/-- `muPTorsor_tower_at` under the global hypothesis `MuPTorsorLocalUniformization p`.
[cite: Temkin2013, Rem. 1.3.5 (ii)] -/
theorem muPTorsor_tower (H : MuPTorsorLocalUniformization.{u} p) (O : ValuationSubring K)
    (M : IntermediateField k K) (n : ℕ) (t : Finset K) (ht : ∀ g ∈ t, g ^ p ^ n ∈ M)
    (hM : IsLocallyUniformizable k M (O.comap (algebraMap M K))) :
    IsLocallyUniformizable k ↥(M ⊔ IntermediateField.adjoin k (t : Set K))
      (O.comap (algebraMap ↥(M ⊔ IntermediateField.adjoin k (t : Set K)) K)) :=
  muPTorsor_tower_at O (H k K O) M n t ht hM

end Tower

/-! ## The remark -/

/-- **Temkin 2013, Remark 1.3.5 (ii)–(iii), one valuation at a time, over a perfect ground
field: a valuation ring `O ⊇ k` of a finitely generated `K/k` all of whose `μ_p`-torsor steps
inside `K` ascend local uniformization (`MuPTorsorStepsAt p k O`) is locally uniformizable**,
granted inseparable local uniformization (Thm. 1.3.2, `Temkin2013`). Proof as in the source: uniformize on Temkin's finite purely
inseparable `L/K`; the `n`-th Frobenius (`L^{p^n} ⊆ K`) is a field isomorphism `L ≅ K₀ := L^{p^n}`,
semilinear over the perfect field `k`, carrying `L°` to `O ∩ K₀`, so `O ∩ K₀` is uniformized; then
climb the purely inseparable tower `K₀ ⊆ … ⊆ K` by `p`-th roots.
[cite: Temkin2013, Rem. 1.3.5 (ii)-(iii) (arXiv:0804.1554v3 p. 4)] -/
theorem isLocallyUniformizable_of_muPTorsorStepsAt {p : ℕ} [hp : Fact p.Prime]
    (hT : Temkin2013.{u}) {k K : Type u} [Field k] [CharP k p] [PerfectField k] [Field K]
    [Algebra k K] (hfg : (⊤ : IntermediateField k K).FG) (O : ValuationSubring K)
    (hk : ∀ c : k, algebraMap k K c ∈ O) (H : MuPTorsorStepsAt p k O) :
    IsLocallyUniformizable k K O := by
  classical
  obtain ⟨L, _, _, _, _, hfin, hpi, O', hO', hLU⟩ := hT k K hfg O hk
  haveI := hfin
  haveI := hpi
  haveI : CharP K p := charP_of_injective_algebraMap (algebraMap k K).injective p
  haveI : ExpChar K p := ExpChar.prime hp.out
  haveI : ExpChar k p := ExpChar.prime hp.out
  -- `L^{p^n} ⊆ K`
  set n : ℕ := IsPurelyInseparable.exponent K L with hn
  let φ : L →+* K := IsPurelyInseparable.iterateFrobenius K L p le_rfl
  have hφL : ∀ x : L, algebraMap K L (φ x) = x ^ p ^ n := fun x =>
    IsPurelyInseparable.algebraMap_iterateFrobenius K p le_rfl x
  have hφK : ∀ a : K, φ (algebraMap K L a) = a ^ p ^ n := fun a =>
    IsPurelyInseparable.iterateFrobenius_algebraMap L p le_rfl a
  -- the `n`-th Frobenius of the perfect field `k`
  let σ : k ≃+* k := iterateFrobeniusEquiv k p n
  have hφk : ∀ c : k, φ (algebraMap k L c) = algebraMap k K (σ c) := by
    intro c
    rw [IsScalarTower.algebraMap_apply k K L, hφK, iterateFrobeniusEquiv_def, map_pow]
  -- `K₀ = L^{p^n}`, an intermediate field of `K/k`
  let K₀ : IntermediateField k K := φ.fieldRange.toIntermediateField fun c =>
    RingHom.mem_fieldRange.mpr ⟨algebraMap k L (σ.symm c), by rw [hφk, RingEquiv.apply_symm_apply]⟩
  have hK₀ : ∀ x : K, x ∈ K₀ ↔ ∃ y, φ y = x := fun x => RingHom.mem_fieldRange
  -- the Frobenius isomorphism `e : L ≅ K₀`
  let φ₀ : L →+* K₀ := φ.codRestrict K₀ fun y => (hK₀ _).mpr ⟨y, rfl⟩
  have hφ₀ : Function.Bijective φ₀ := by
    refine ⟨fun a b h => φ.injective (congrArg Subtype.val h :), fun x => ?_⟩
    obtain ⟨y, hy⟩ := (hK₀ x).mp x.2
    exact ⟨y, Subtype.ext hy⟩
  let e : L ≃+* K₀ := RingEquiv.ofBijective φ₀ hφ₀
  have he_val : ∀ y : L, ((e y : K₀) : K) = φ y := fun y => rfl
  have he : ∀ c : k, e (algebraMap k L c) = algebraMap k K₀ (σ c) := fun c =>
    Subtype.ext (by rw [he_val, hφk]; rfl)
  -- `e` carries `L° = O'` onto `O ∩ K₀`
  have hO'e : O' = (O.comap (algebraMap K₀ K)).comap (e : L →+* K₀) := by
    ext x
    show x ∈ O' ↔ φ x ∈ O
    rw [← hO', ValuationSubring.mem_comap, hφL]
    exact ⟨fun h => pow_mem h _,
      fun h => mem_valuationSubring_of_pow_mem O' (pow_pos hp.out.pos n) h⟩
  have hLU₀ : IsLocallyUniformizable k K₀ (O.comap (algebraMap K₀ K)) := by
    rw [hO'e] at hLU
    exact IsLocallyUniformizable.of_ringEquiv e σ he _ hLU
  -- climb the tower `K₀ ⊆ K₀(t₁) ⊆ … ⊆ K₀(t₁, …, t_m) = K`
  obtain ⟨t, ht⟩ := hfg
  have hgen : ∀ g ∈ t, g ^ p ^ n ∈ K₀ := fun g _ => (hK₀ _).mpr ⟨algebraMap K L g, hφK g⟩
  have htop := muPTorsor_tower_at O H K₀ n t hgen hLU₀
  rw [ht, sup_top_eq] at htop
  -- and come back from `⊤ ≤ K` to `K`
  let e' : (⊤ : IntermediateField k K) ≃+* K :=
    (IntermediateField.topEquiv (F := k) (E := K)).toRingEquiv
  have hcomap : O.comap (e' : (⊤ : IntermediateField k K) →+* K) =
      O.comap (algebraMap (⊤ : IntermediateField k K) K) := by
    ext x; rfl
  refine IsLocallyUniformizable.of_ringEquiv e' (RingEquiv.refl k) (fun c => ?_) O ?_
  · exact (IntermediateField.topEquiv (F := k) (E := K)).commutes c
  · rw [hcomap]
    exact htop
import Literature.NumberTheory.LFunctions.DirichletLRiemannHypothesisUpTo
import Literature.NumberTheory.LFunctions.SiegelZeroQualityBound
import Literature.Barriers.Parity.SiegelZeroPrimePairsNarrow
import HarnessLib

/-!
# No exceptional (Landau–Siegel) zero up to a level `Q`: the criterion of a certified table of real
# characters, its relation to `NoSiegelZeros`, and the printed range (Platt 2016)

Topic `Literature/NumberTheory/LFunctions`. One definition (`NoExceptionalZeroUpTo`, reviewed) and
THEOREMS (no named fact, no `sorry`).

The classical theory of primes in progressions is effective except for a possible real zero of
`L(s, χ)`, `χ` a quadratic primitive character mod `q`, in the window `1 − c₀/log q ≤ β < 1`
(Montgomery–Vaughan §11.2; Davenport Ch. 14); the tree holds "no such zero, all `q`" as the OPEN
statement `NoSiegelZeros` (rh.S34, `RHWave0.lean`). A numerical verification establishes only the
FINITE-RANGE, EXPLICIT-CONSTANT truncation — the hypothesis of the explicit `ψ(x; q, a)` estimates of
Bennett–Martin–O'Bryant–Rechnitzer (Illinois J. Math. 62 (2018), Prop. 6.18: "suppose that no
quadratic Dirichlet `L`-function with conductor `q` has a real zero exceeding `1 − R₁/log q` … then
for all `x ≥ exp(max{κ₂, 4R₁ log² q})`, `|ψ(x; q, a) − x/φ(q)| ≤ x/(4 (log x)^Z)`"; ibid.: "this is
the case, via Platt, for `10⁵ < q ≤ 4·10⁵`"). This file types that truncation once, so that certified
tables (DATA) and kernel consumers (PROOF-OF-DATA) share one `Prop`:

* `NoExceptionalZeroUpTo Q c₀` (NARROW): for `3 ≤ q ≤ Q`, `χ` quadratic primitive mod `q`, real
  `σ > 0` with `1 − c₀/log q ≤ σ ≤ 1`: `L(σ, χ) ≠ 0`. (The guard `σ > 0` — amendment A1 of the
  column's TARGET memo — keeps the trivial zeros `L(0, χ)`, `L(−1, χ)` out at widths `c₀ ≥ log q`.)
  Bookkeeping `anti_level`, `anti_const`, `of_nonpos`, `lfunction_ne_zero_of_le`; HONESTY
  `noSiegelZeros_iff_forall_noExceptionalZeroUpTo : NoSiegelZeros ↔ ∃ c > 0, ∀ Q, NoExceptionalZeroUpTo Q c`
  (a table at one `Q` is an instance, never the conjecture); the consumers' forms
  `NoExceptionalZeroUpTo.lfunction_ne_zero` (all quadratic `χ ≠ χ₀` mod `q ≤ Q`, imprimitive included,
  via `χ⋆` of conductor `q⋆ ∣ q`, `LFunction_changeLevel`, MV (10.20)) and `one_sub_realZero_ge`
  (the real-zero hypothesis of `PageUniformPNT.exists_classicalPsiData_of_realZeros`).
* The printed range (STEP-0 of the column), conditional on the named fact `platt2016_theorem71`
  of `DirichletLRiemannHypothesisUpTo.lean`: `NoExceptionalZeroUpTo.of_grhUpTo` (GRH to any height
  `T_q ≥ 0` clears every window with `2c₀ < log 3`) and `noExceptionalZeroUpTo_platt :
  platt2016_theorem71 → NoExceptionalZeroUpTo 400000 (1/2)`.

What is NOT here: the WIDE criterion "no real zero in `(0, 1)`" (`NoRealZeroUpTo.lean`), certificate
checkers / evaluators of `L(σ, χ)` (the data rung) and the consumers (exception-free regions,
`ψ(x; q, a)` bounds — sibling files).

## References

* D. J. Platt, *Numerical computations concerning the GRH*, Math. Comp. 85 (2016), 3009–3027,
  Theorems 7.1–7.2. [Platt2016GRH]
* M. A. Bennett, G. Martin, K. O'Bryant, A. Rechnitzer, *Explicit bounds for primes in arithmetic
  progressions*, Illinois J. Math. 62 (2018), 427–532 = arXiv:1802.00085, Definition 6.1,
  Propositions 4.34, 6.18. [BennettMartinOBryantRechnitzer2018]
* H. L. Montgomery, R. C. Vaughan, *Multiplicative Number Theory I*, CUP 2007, §11.2, §10.1 (10.20).
  [MontgomeryVaughan2007]
* H. Davenport, *Multiplicative Number Theory*, 2nd ed., GTM 74, Ch. 14. [DavenportMNT1980]
-/

noncomputable section
/-! ## §1 The pair potential under dilation -/

/-- `1 − c⁻⁶ ≤ 6 (c − 1)` for `c ≥ 1`. [folklore] -/
theorem one_sub_inv_pow_six_le {c : ℝ} (hc : 1 ≤ c) : 1 - (c⁻¹) ^ 6 ≤ 6 * (c - 1) := by
  have hc0 : 0 < c := by positivity
  set u : ℝ := c⁻¹ with hu
  have hu0 : 0 ≤ u := by positivity
  have hu1 : u ≤ 1 := inv_le_one_of_one_le₀ hc
  have hfac : 1 - u ^ 6 = (1 - u) * (1 + u + u ^ 2 + u ^ 3 + u ^ 4 + u ^ 5) := by ring
  have hsum : 1 + u + u ^ 2 + u ^ 3 + u ^ 4 + u ^ 5 ≤ 6 := by
    have h2 : u ^ 2 ≤ 1 := pow_le_one₀ hu0 hu1
    have h3 : u ^ 3 ≤ 1 := pow_le_one₀ hu0 hu1
    have h4 : u ^ 4 ≤ 1 := pow_le_one₀ hu0 hu1
    have h5 : u ^ 5 ≤ 1 := pow_le_one₀ hu0 hu1
    linarith
  have h1u : 1 - u ≤ c - 1 := by
    have : 1 - u = (c - 1) / c := by rw [hu]; field_simp
    rw [this, div_le_iff₀ hc0]
    nlinarith
  rw [hfac]
  calc (1 - u) * (1 + u + u ^ 2 + u ^ 3 + u ^ 4 + u ^ 5) ≤ (1 - u) * 6 :=
        mul_le_mul_of_nonneg_left hsum (by linarith)
    _ ≤ (c - 1) * 6 := mul_le_mul_of_nonneg_right h1u (by norm_num)
    _ = 6 * (c - 1) := by ring

/-- **`V_LJ(c r) − V_LJ(r) ≤ (c − 1) r⁻⁶`** for `c ≥ 1`, `r > 0`: the repulsive term only decreases,
the attractive one increases by `(1/6)(1 − c⁻⁶) r⁻⁶`. [folklore] -/
theorem lennardJones_mul_sub_le {c r : ℝ} (hc : 1 ≤ c) (hr : 0 < r) :
    lennardJones (c * r) - lennardJones r ≤ (c - 1) * (r⁻¹) ^ 6 := by
  have hc0 : 0 < c := by positivity
  have hu1 : c⁻¹ ≤ 1 := inv_le_one_of_one_le₀ hc
  have hu0 : 0 ≤ c⁻¹ := by positivity
  have h12 : (c⁻¹) ^ 12 ≤ 1 := pow_le_one₀ hu0 hu1
  have hr6 : 0 ≤ (r⁻¹) ^ 6 := by positivity
  have hr12 : 0 ≤ (r⁻¹) ^ 12 := by positivity
  have h6 := one_sub_inv_pow_six_le hc
  have hexp : lennardJones (c * r) - lennardJones r =
      (1 / 12) * ((c⁻¹) ^ 12 - 1) * (r⁻¹) ^ 12 + (1 / 6) * (1 - (c⁻¹) ^ 6) * (r⁻¹) ^ 6 := by
    unfold lennardJones
    rw [mul_inv, mul_pow, mul_pow]
    ring
  rw [hexp]
  nlinarith [mul_le_mul_of_nonneg_right h6 hr6, mul_nonneg (sub_nonneg.2 h12) hr12]

/-! ## §2 The shell bound `∑ ‖z‖⁻⁶ ≤ 250 δ⁻⁶` in integral form -/

/-- `∑_{z ∈ S} ‖z‖⁻⁶ ≤ 250 δ⁻⁶` for a rooted `δ`-separated `S` (the root's own term is `0⁻¹ = 0`).
[folklore] -/
theorem lintegral_ofReal_inv_pow_six_le {δ : ℝ} (hδ : 0 < δ) {S : Set (EuclideanSpace ℝ (Fin 3))}
    (hsep : ∀ x ∈ S, ∀ y ∈ S, x ≠ y → δ ≤ dist x y) (h0 : (0 : EuclideanSpace ℝ (Fin 3)) ∈ S) :
    ∫⁻ z, ENNReal.ofReal ((‖z‖⁻¹) ^ 6) ∂((Measure.count : Measure (EuclideanSpace ℝ (Fin 3))).restrict S)
      ≤ ENNReal.ofReal (250 * δ⁻¹ ^ 6) := by
  classical
  rw [lintegral_count_restrict (countable_of_separated hδ hsep), ENNReal.tsum_eq_iSup_sum]
  refine iSup_le fun T' => ?_
  set T : Finset (EuclideanSpace ℝ (Fin 3)) :=
    insert 0 (T'.map (Function.Embedding.subtype (· ∈ S))) with hT
  have hTS : ∀ z ∈ T, z ∈ S := by
    intro z hz
    rcases Finset.mem_insert.1 hz with rfl | hz
    · exact h0
    · obtain ⟨w, -, rfl⟩ := Finset.mem_map.1 hz
      exact w.2
  have hsepT : ∀ x ∈ T, ∀ z ∈ T, x ≠ z → δ ≤ dist x z := fun x hx z hz hxz =>
    hsep x (hTS x hx) z (hTS z hz) hxz
  have hyT : (0 : EuclideanSpace ℝ (Fin 3)) ∈ T := Finset.mem_insert_self _ _
  calc ∑ z ∈ T', ENNReal.ofReal ((‖(z : EuclideanSpace ℝ (Fin 3))‖⁻¹) ^ 6)
      = ∑ z ∈ T'.map (Function.Embedding.subtype (· ∈ S)), ENNReal.ofReal ((‖z‖⁻¹) ^ 6) := by
        rw [Finset.sum_map]; rfl
    _ ≤ ∑ z ∈ T, ENNReal.ofReal ((‖z‖⁻¹) ^ 6) :=
        Finset.sum_le_sum_of_subset (Finset.subset_insert _ _)
    _ = ∑ z ∈ T.erase 0, ENNReal.ofReal ((‖z‖⁻¹) ^ 6) := by
        rw [← Finset.add_sum_erase T _ hyT]
        simp
    _ = ∑ z ∈ T.erase 0, ENNReal.ofReal ((dist (0 : EuclideanSpace ℝ (Fin 3)) z)⁻¹ ^ 6) := by
        refine Finset.sum_congr rfl fun z _ => ?_
        rw [dist_zero_left]
    _ = ENNReal.ofReal (∑ z ∈ T.erase 0, (dist (0 : EuclideanSpace ℝ (Fin 3)) z)⁻¹ ^ 6) :=
        (ENNReal.ofReal_sum_of_nonneg fun z _ => by positivity).symm
    _ ≤ ENNReal.ofReal (250 * δ⁻¹ ^ 6) :=
        ENNReal.ofReal_le_ofReal (sum_erase_inv_pow_six_le hδ T hsepT hyT)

■ ■ ■ ■ ■ ■ ■

| WHAT THE TASK ASKS |
Both end lines included, restate word for word the lines above from the line with "NoSiegelZeros ↔ ∃" to the line with "(the real-zero hypothesis", and nothing else.

| ANSWER BOX |
  `noSiegelZeros_iff_forall_noExceptionalZeroUpTo : NoSiegelZeros ↔ ∃ c > 0, ∀ Q, NoExceptionalZeroUpTo Q c`
  (a table at one `Q` is an instance, never the conjecture); the consumers' forms
  `NoExceptionalZeroUpTo.lfunction_ne_zero` (all quadratic `χ ≠ χ₀` mod `q ≤ Q`, imprimitive included,
  via `χ⋆` of conductor `q⋆ ∣ q`, `LFunction_changeLevel`, MV (10.20)) and `one_sub_realZero_ge`
  (the real-zero hypothesis of `PageUniformPNT.exists_classicalPsiData_of_realZeros`).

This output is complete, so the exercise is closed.